The Traveling Observer Model: Multi-task Learning Through Spatial Variable Embeddings
Elliot Meyerson, Risto Miikkulainen

TL;DR
This paper introduces the Traveling Observer Model, a multi-task learning framework that embeds variables in a shared space, enabling the model to predict across diverse tasks by capturing underlying spatial and temporal regularities.
Contribution
It presents a novel framework that learns variable embeddings jointly with model parameters, allowing multi-task learning across unrelated datasets and tasks.
Findings
Successfully recovers intuitive variable locations in space and time.
Outperforms task-specific and other multi-task models.

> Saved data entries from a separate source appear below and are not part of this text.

import Mathlib.Analysis.SpecialFunctions.Pow.Real
import Summits.MatrixMultiplication.MatrixMultiplication.Statement
import Literature.Computability.AlgebraicComplexity.CohnUmansOmegaTwoCriterion
import Literature.Computability.AlgebraicComplexity.WreathCharDegreePowSum
import Literature.Barriers.MatrixMultiplication.PackingBoundSequences
import Literature.Barriers.MatrixMultiplication.QuasirandomBarrierPowersAlternating
import HarnessLib

/-!
# The group-theoretic door (Cohn–Umans 2003, Cor. 4.3) and the portrait of the missing family

The one route to `ω = 2` through finite groups is Cohn–Umans' criterion (FOCS 2003, Cor. 4.3;
the tree's `CohnUmans2003_cor43`): a sequence of finite groups `Gᵢ` realizing `⟨nᵢ, mᵢ, pᵢ⟩`
through subsets with the triple product property, with character degrees `≤ dᵢ`, `dᵢ³ < nᵢmᵢpᵢ`,
pseudo-exponents `αᵢ = 3 log|Gᵢ| / log(nᵢmᵢpᵢ) → 2` and `(αᵢ − 2)/(γᵢ − 2) → 0`
(`γᵢ = log|Gᵢ| / log dᵢ`), forces `ω(ℂ) = 2`.  No such family is known (Cohn–Umans 2003 §7;
Blasiak–Cohn–Grochow–Pratt–Umans 2023, §1).  This file states the door over the summit constant and
proves, from the tree's barrier library, what any family entering it must look like:

* `matrixMultiplication_of_tppFamily` — **the door**: the Cor. 4.3 hypotheses imply
  `MatrixMultiplication`.
* `charDegreePowSum_lt_rpow_of_bound_lt` — the engine, for one group: if
  `3(log|G| − 2 log d)/(log N − 3 log d) < w` (`N = nmp`, `2 ≤ w`) then `Σ_χ χ(1)^w < N^{w/3}`,
  i.e. the group **beats the `w`-certificate bound** of BCGPU 2023, Thm. 3.2 / (2.2).
* `tppFamily_eventually_beats_certificate` — along a door family, for every `w > 2`, eventually
  `Σ_χ χ(1)^w < Nᵢ^{w/3}`; `meetsPackingBound_of_tppFamily` — the family **meets the packing bound**
  (`MeetsPackingBound`, BCGPU 2023 Def. 2.3: TPP triples of size `|Gᵢ|^{3/2 − o(1)}`).
* The portrait (`tppFamily_…`): `|Gᵢ| → ∞`; eventually non-abelian; the second-smallest character
  degree is sub-polynomial, `n(Gᵢ) < c|Gᵢ|^δ` eventually for every `c, δ > 0` (so the family is
  outside BCGPU Cor. 3.3, in particular outside every family of simple groups of Lie type of bounded
  rank); and `n(Gᵢ) < 4` or `(n(Gᵢ)/4)^{2/3} < k(Gᵢ)^ε` eventually, for every `ε > 0`
  (`k` = class number; BCGPU Thm. 3.2 in the "few classes" form).
* The catalogued classes it cannot be drawn from are derived in the companion file
  `SoloInformedGroupDoorExclusions.lean` (`GL_n`, `SL_n`, `PSL_n` over all finite fields and ranks
  `≥ 2`; `SL_n(𝔽_q)^k` with one parameter fixed; powers of one fixed group).

What is NOT excluded by anything in the tree (the open residual of the door, recorded in print):
the alternating groups (`alternatingGroup_not_cor33_hypothesis`: they escape Cor. 3.3), powers
`SL_n(𝔽_q)^m` with `q` and `m` both unbounded, subsets of products `∏ GL_{nᵢ}(𝔽_{qᵢ})` that are not
subgroups, and — through the separate abelian two-families door `matrixMultiplication_of_twoFamilies`
(CKSU 2005, Thm. 4.4 / Conj. 4.7) — simultaneous double product families in abelian groups of
unbounded exponent.

[cite: CohnUmans2003, Cor. 4.3, Lemma 3.1, Cor. 4.2]
[cite: BlasiakCohnGrochowPrattUmans2023, Def. 2.3, Thm. 3.2, Cor. 3.3, Cor. 3.4, Cor. 3.5, §5]
[cite: Sawin2018, Thm. 1.5]
[cite: CohnKleinbergSzegedyUmans2005, Thm. 4.4, Conj. 4.7]
-/

noncomputable section

namespace Summit.MatrixMultiplication.MatrixMultiplication.Theorems

open Filter Topology
open scoped MatrixGroups
open Literature.Computability.AlgebraicComplexity
open Literature.RepresentationTheory.FiniteGroups Literature.Combinatorics.Additive
open Literature.Barriers.MatrixMultiplication

/-! ## §1 The door -/

/-- **Door D2 (Cohn–Umans 2003, Cor. 4.3)** over the summit constant: a sequence of finite groups
`Gᵢ` realizing `⟨nᵢ, mᵢ, pᵢ⟩` with character degrees `≤ dᵢ`, `2 ≤ dᵢ`, `dᵢ³ < nᵢmᵢpᵢ`,
`αᵢ → 2` and `(αᵢ − 2)/(γᵢ − 2) → 0` gives `ω = 2`.  The tree's `CohnUmans2003_cor43`, restated
with conclusion `MatrixMultiplication`. [cite: CohnUmans2003, Cor. 4.3] -/
theorem matrixMultiplication_of_tppFamily (G : ℕ → Type) [∀ i, Group (G i)] [∀ i, Finite (G i)]
    (n m p d : ℕ → ℕ)
    (h : ∀ i, RealizesTPP (G i) (n i) (m i) (p i)) (hd : ∀ i, maxCharDegree (G i) ≤ d i)
    (hd2 : ∀ i, 2 ≤ d i) (hlt : ∀ i, d i ^ 3 < n i * m i * p i)
    (hα : Tendsto (fun i => 3 * Real.log (Nat.card (G i)) / Real.log ((n i * m i * p i : ℕ) : ℝ))
      atTop (𝓝 2))
    (ho : Tendsto (fun i => (3 * Real.log (Nat.card (G i)) / Real.log ((n i * m i * p i : ℕ) : ℝ) - 2) /
        (Real.log (Nat.card (G i)) / Real.log (d i) - 2)) atTop (𝓝 0)) :
    _root_.MatrixMultiplication :=
  _root_.MatrixMultiplication_iff.2 (CohnUmans2003_cor43 G n m p d h hd hd2 hlt hα ho)

/-! ## §2 The engine for one group: beating the `w`-certificate bound -/

/-- Numerical facts attached to the Cor. 4.2 data of one group: `1 < nmp`, `0 < log(nmp)`,
`3 log d < log(nmp)`, `0 < log d`, and (Lemma 3.1) `2 log(nmp) < 3 log|G|`, `2 log d < log|G|`.
[cite: CohnUmans2003, Lemma 3.1, Cor. 4.2] -/
theorem tppData_log_facts {G : Type} [Group G] [Finite G] {n m p d : ℕ}
    (h : RealizesTPP G n m p) (hd2 : 2 ≤ d) (hlt : d ^ 3 < n * m * p) :
    1 < n * m * p ∧ 0 < Real.log ((n * m * p : ℕ) : ℝ) ∧
      3 * Real.log d < Real.log ((n * m * p : ℕ) : ℝ) ∧ 0 < Real.log d ∧
      2 * Real.log ((n * m * p : ℕ) : ℝ) < 3 * Real.log (Nat.card G) ∧
      2 * Real.log d < Real.log (Nat.card G) := by
  haveI := Fintype.ofFinite G
  have hN1 : 1 < n * m * p :=
    lt_of_lt_of_le (by nlinarith [hd2, Nat.le_self_pow three_ne_zero d]) hlt.le
  have hNpos : 0 < Real.log ((n * m * p : ℕ) : ℝ) := Real.log_pos (by exact_mod_cast hN1)
  have hℓd : 0 < Real.log d := Real.log_pos (by exact_mod_cast hd2)
  have hℓN : 3 * Real.log d < Real.log ((n * m * p : ℕ) : ℝ) := by
    have h3 : ((d : ℝ)) ^ 3 < ((n * m * p : ℕ) : ℝ) := by exact_mod_cast hlt
    have := Real.log_lt_log (by positivity) h3
    rwa [Real.log_pow] at this
  have h31 := CohnUmans2003_lemma31_log h hN1
  rw [← Nat.card_eq_fintype_card] at h31
  exact ⟨hN1, hNpos, hℓN, hℓd, h31, by linarith⟩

Exploits regularities across diverse, unrelated datasets.
Abstract
This paper frames a general prediction system as an observer traveling around a continuous space, measuring values at some locations, and predicting them at others. The observer is completely agnostic about any particular task being solved; it cares only about measurement locations and their values. This perspective leads to a machine learning framework in which seemingly unrelated tasks can be solved by a single model, by embedding their input and output variables into a shared space. An implementation of the framework is developed in which these variable embeddings are learned jointly with internal model parameters. In experiments, the approach is shown to (1) recover intuitive locations of variables in space and time, (2) exploit regularities across related datasets with completely disjoint input and output spaces, and (3) exploit regularities across seemingly unrelated tasks,…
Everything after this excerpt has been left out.